:: Exercise details ::
Among the entries that follow, find every line with the word "only" and copy it.

:: Working data ::
== == ==
/-- **`[g(B/2π), iA] = ∫ 𝓕g(τ) [e^{iτB}, iA] dτ`**: `B ∈ C¹(A; H)` self-adjoint implies
`g(B/2π) ∈ C¹(A; H)` (differentiation of `x ↦ ∫ 𝓕g(τ) 𝒲(x)[e^{iτB}] f dτ` under the integral
sign, dominated by the integrable Lipschitz bound `|𝓕g(τ)| |τ| ‖[B, iA]‖ ‖f‖`).
[cite: AmreinBoutetdeMonvelGeorgescu1996, Thm. 6.2.5] -/
theorem hasCommutator_expCalculus {A : OneParameterUnitaryGroup H} {B D : H →L[ℂ] H}
    (hB : IsSelfAdjoint B) (h : A.HasCommutator B D) (g : 𝓢(ℝ, ℂ)) :
    A.HasCommutator (expCalculus B g) (∫ τ, (𝓕 g : 𝓢(ℝ, ℂ)) τ • expIComm B D τ) := by
  intro f
  set F : ℝ → ℝ → H := fun x τ => (𝓕 g : 𝓢(ℝ, ℂ)) τ • A.conjAut x (expI B τ) f with hF
  set F' : ℝ → H := fun τ => (𝓕 g : 𝓢(ℝ, ℂ)) τ • expIComm B D τ f with hF'
  set bound : ℝ → ℝ := fun τ => |τ| ^ 1 * ‖(𝓕 g : 𝓢(ℝ, ℂ)) τ‖ * (‖D‖ * ‖f‖) with hbound
  have hF_cont : ∀ x, Continuous (F x) := fun x => by
    have hc : Continuous fun τ : ℝ => A.appReal (-x) (expI B τ (A.appReal x f)) :=
      continuous_const.clm_apply ((continuous_expI B).clm_apply continuous_const)
    exact (𝓕 g : 𝓢(ℝ, ℂ)).continuous.smul hc
  have hF_meas : ∀ᶠ x in 𝓝 (0 : ℝ), AEStronglyMeasurable (F x) volume :=
    Eventually.of_forall fun x => (hF_cont x).aestronglyMeasurable
  have hF_int : Integrable (F 0) volume := by
    have := (ContinuousLinearMap.apply ℂ H f).integrable_comp (integrable_fourier_smul_expI hB g)
    simpa [hF] using this
  have hF'_meas : AEStronglyMeasurable F' volume :=
    ((𝓕 g : 𝓢(ℝ, ℂ)).continuous.smul
      ((continuous_expIComm hB h).clm_apply continuous_const)).aestronglyMeasurable
  have h_lip : ∀ᵐ τ ∂volume, LipschitzOnWith (Real.nnabs (bound τ)) (fun x => F x τ) Set.univ := by
    refine ae_of_all _ fun τ => LipschitzOnWith.of_dist_le_mul fun x _ y _ => ?_
    rw [dist_eq_norm, dist_eq_norm, Real.coe_nnabs, hbound]
    simp only [hF]
    rw [← smul_sub, norm_smul, ← _root_.sub_apply,
      abs_of_nonneg (by positivity : (0 : ℝ) ≤ |τ| ^ 1 * ‖(𝓕 g : 𝓢(ℝ, ℂ)) τ‖ * (‖D‖ * ‖f‖))]
    calc ‖(𝓕 g : 𝓢(ℝ, ℂ)) τ‖ * ‖(A.conjAut x (expI B τ) - A.conjAut y (expI B τ)) f‖
        ≤ ‖(𝓕 g : 𝓢(ℝ, ℂ)) τ‖ * (|τ| * (|x - y| * ‖D‖) * ‖f‖) := by
          gcongr
          exact (ContinuousLinearMap.le_opNorm _ _).trans
            (by gcongr; exact norm_conjAut_expI_sub_conjAut_le hB h x y τ)
      _ = |τ| ^ 1 * ‖(𝓕 g : 𝓢(ℝ, ℂ)) τ‖ * (‖D‖ * ‖f‖) * ‖x - y‖ := by
          rw [Real.norm_eq_abs, pow_one]; ring
  have bound_integrable : Integrable bound volume :=
    (integrable_fourierMoment g 1).mul_const _
  have h_diff : ∀ᵐ τ ∂volume, HasDerivAt (fun x => F x τ) (F' τ) 0 :=
    ae_of_all _ fun τ => (hasCommutator_expI h τ f).const_smul ((𝓕 g : 𝓢(ℝ, ℂ)) τ)
  have key := (hasDerivAt_integral_of_dominated_loc_of_lip (F := F) (F' := F') (x₀ := (0 : ℝ))
    univ_mem hF_meas hF_int hF'_meas h_lip bound_integrable h_diff).2
  -- identify the integral of `F x` with `𝒲(x)[g(B/2π)] f` and that of `F'` with the commutator
  have e1 : (fun x : ℝ => ∫ τ, F x τ) = fun x => A.conjAut x (expCalculus B g) f := by
    funext x
    have hint : Integrable (fun τ : ℝ => (𝓕 g : 𝓢(ℝ, ℂ)) τ • A.conjAut x (expI B τ)) := by
      simp_rw [conjAut_expI]
      exact integrable_fourier_smul_expI (isSelfAdjoint_conjAut A x hB) g
    rw [conjAut_expCalculus A x hB g, ContinuousLinearMap.integral_apply hint]
    rfl
  have e2 : (∫ τ, F' τ) = (∫ τ, (𝓕 g : 𝓢(ℝ, ℂ)) τ • expIComm B D τ) f := by
    rw [ContinuousLinearMap.integral_apply (integrable_fourier_smul_expIComm hB h g)]
    rfl
  rw [e1, e2] at key
  exact key
import Summits.QuantumAdvantage.QuantumAdvantage.Theorems.CompositeFrameBound.Negative.LoadBearing

/-!
# Line `Sketch` — skeleton for the crux `SymplecticPurity.CompositeFrameBound` (stmt-QuantumAdvantage-10730)

Lead provers `prover-line-stmt-QuantumAdvantage-10730-0` / `-c1-0` (2026-08-16).  The line served as `Sketch`
(planner-cruxidea-stmt-QuantumAdvantage-10730-1: "RF ⟸-reduction, Slater-incidence transfer, torus
stratum") is rebuilt here on the refuter's PROVED U₂-free reduction (`Cruxes/CompositeFrameBound/
Disproof.lean` §3–§5, `crux_of_sparsePeaks`), in FAMILY form: for every Clifford `U₂` and cut `k`,
`purity_k(U₂ χ) = 2^{-k} Σ_{S ∈ U₂†(𝒫_{<k}⊗I)U₂} |⟨χ|S|χ⟩|²` is `2^{-k}·(1 + mass of χ on a family
of < 4^k non-identity strings)`, so the crux follows from a bound on the squared Pauli mass that the
Gaussian image `χ = U U₁ ĝ` of a Clifford image of the cube state can put on ANY family of `4^k`
strings (`stub_reduction`).  That mass bound is split by the Jordan–Wigner MAJORANA LENGTH of the
strings: strings that are words of `≤ δn` Majoranas are individually peak-free after any Gaussian
layer (compound/Cauchy–Binet count `Σ_{j≤δn} C(4n,j)` against the flatness `2^{1-n/2}` of `U₁ ĝ`:
`stub_lowAlg` + `stub_lowCount`, provable now), and the families of longer strings are the OPEN CORE
(`stub_core`: no `4^{⌈κn⌉}`-family of long dressed strings carries mass `> 2^{(κ-c)n}`).
`compositeFrameBound_glue` composes the three statements (choice `γ = (κ+1)/4`,
`c' = min(κ,(1-κ)/2,c)/2`) and `CompositeFrameBound_of : CompositeFrameBound` applies it to the stubs.

RESHAPE (lead c1, 2026-08-16): the core is SPLIT BY THE MAGIC OF THE MIDDLE LAYER.  With
`𝒟(U) := 2^{-2n} Σ_S |Tr(σ_S U)|` (Pauli 1-norm), `stub_coreSmall` is the core for layers with
`𝒟(U) ≤ 2^{θn}` — PROVED (magic budget: a superposition of `𝒟(U)`-bounded total weight of Pauli
images of the flat Clifford image `U₁ĝ` has family mass `≤ 𝒟(U)⁴(1 + |𝒯|·4·2⁻ⁿ)`, files
`Theorems/SymplecticPurityCompositeFrameBoundMagicBudget{,Frame}.lean`) — and `stub_coreLarge` is
the same family bound for the remaining HIGH-MAGIC Gaussian layers `𝒟(U) > 2^{θn}` (open;
`4θ + c < min κ (1-κ)` ties the threshold to the exponents so that the two cases compose:
`core_of_split`).

Disproof used: `false_without_clifford₁/₂`, `false_without_gaussian` (LoadBearing) — the reduction
consumes the Clifford property of `U₂` (relabelling), the other two stubs quantify over Clifford `U₁`
and Gaussian `U`; the gen-1 PEEL (exact `1/√2` peak) kills every ℓ∞-flatness transfer, which is why
the core is a FAMILY-MASS statement (O(1) peaks, even `2^{(κ-c)n}` of peak mass, are tolerated).
-/

noncomputable section

set_option linter.dupNamespace false -- D-0017: single-problem summit ⇒ `QuantumAdvantage.QuantumAdvantage` by design

namespace Summit.QuantumAdvantage.QuantumAdvantage.Cruxes.CompositeFrameBound.Sketch

open Literature.Computability.Cryptography Literature.Computability.QuantumComplexity Matrix
open Summit.QuantumAdvantage.QuantumAdvantage.Theses.SymplecticPurity (CompositeFrameBound)
open Summit.QuantumAdvantage.QuantumAdvantage.Theorems.CompositeFrameBound.Negative

/-! ## The four registered stubs -/

/-- **stub_reduction** (known proof: Disproof.lean §3–§5 in family form).  If for all large `n`,
every field/identification and every Clifford `U₁` / Gaussian `U` there is a cut `k ≤ 2n` such that
every family `𝒯` of at most `4^k` non-identity Pauli strings carries squared expectation mass `M`
on `χ = U U₁ ĝ` with `2^{-k}(1 + M) ≤ 2^{-cn}`, then the crux — written as the schema
`FrameBound Clifford Clifford Gaussian` of `LoadBearing` (`crux_iff : CompositeFrameBound ↔ …` is
`Iff.rfl`) so that only `CompositeFrameBound_of` below concludes the crux by name (purity =
spectral mass on the cut; a Clifford `U₂` only relabels the `4^k` strings injectively, fixing `I`). -/
theorem stub_reduction :
    (∃ c : ℝ, 0 < c ∧ ∃ n₀ : ℕ, ∀ n ≥ n₀, ∀ (K : Type) [Field K] [Fintype K],
      Fintype.card K = 2 ^ n → ∀ e : K ≃+ (Fin n → ZMod 2),
      ∀ U₁ U : Matrix (QReg (n + n)) (QReg (n + n)) ℂ,
      U₁ ∈ Matrix.unitaryGroup (QReg (n + n)) ℂ → IsCliffordU U₁ →
      U ∈ Matrix.unitaryGroup (QReg (n + n)) ℂ → IsGaussianU U →
      ∃ k ≤ n + n, ∀ 𝒯 : Finset (Fin (n + n) → Pauli), (fun _ => Pauli.I) ∉ 𝒯 → 𝒯.card ≤ 4 ^ k →
        ((2 : ℝ) ^ k)⁻¹ * (1 + ∑ S ∈ 𝒯, ‖star (U *ᵥ (U₁ *ᵥ ghat n K e)) ⬝ᵥ
            (pauliString S *ᵥ (U *ᵥ (U₁ *ᵥ ghat n K e)))‖ ^ 2) ≤ (2 : ℝ) ^ (-(c * (n : ℝ)))) →
    FrameBound (fun _ => IsCliffordU) (fun _ => IsCliffordU) (fun _ => IsGaussianU) := by
  sorry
== == ==
:: Output of the exercise ::
    simp only [hF]
`Iff.rfl`) so that only `CompositeFrameBound_of` below concludes the crux by name (purity =
spectral mass on the cut; a Clifford `U₂` only relabels the `4^k` strings injectively, fixing `I`). -/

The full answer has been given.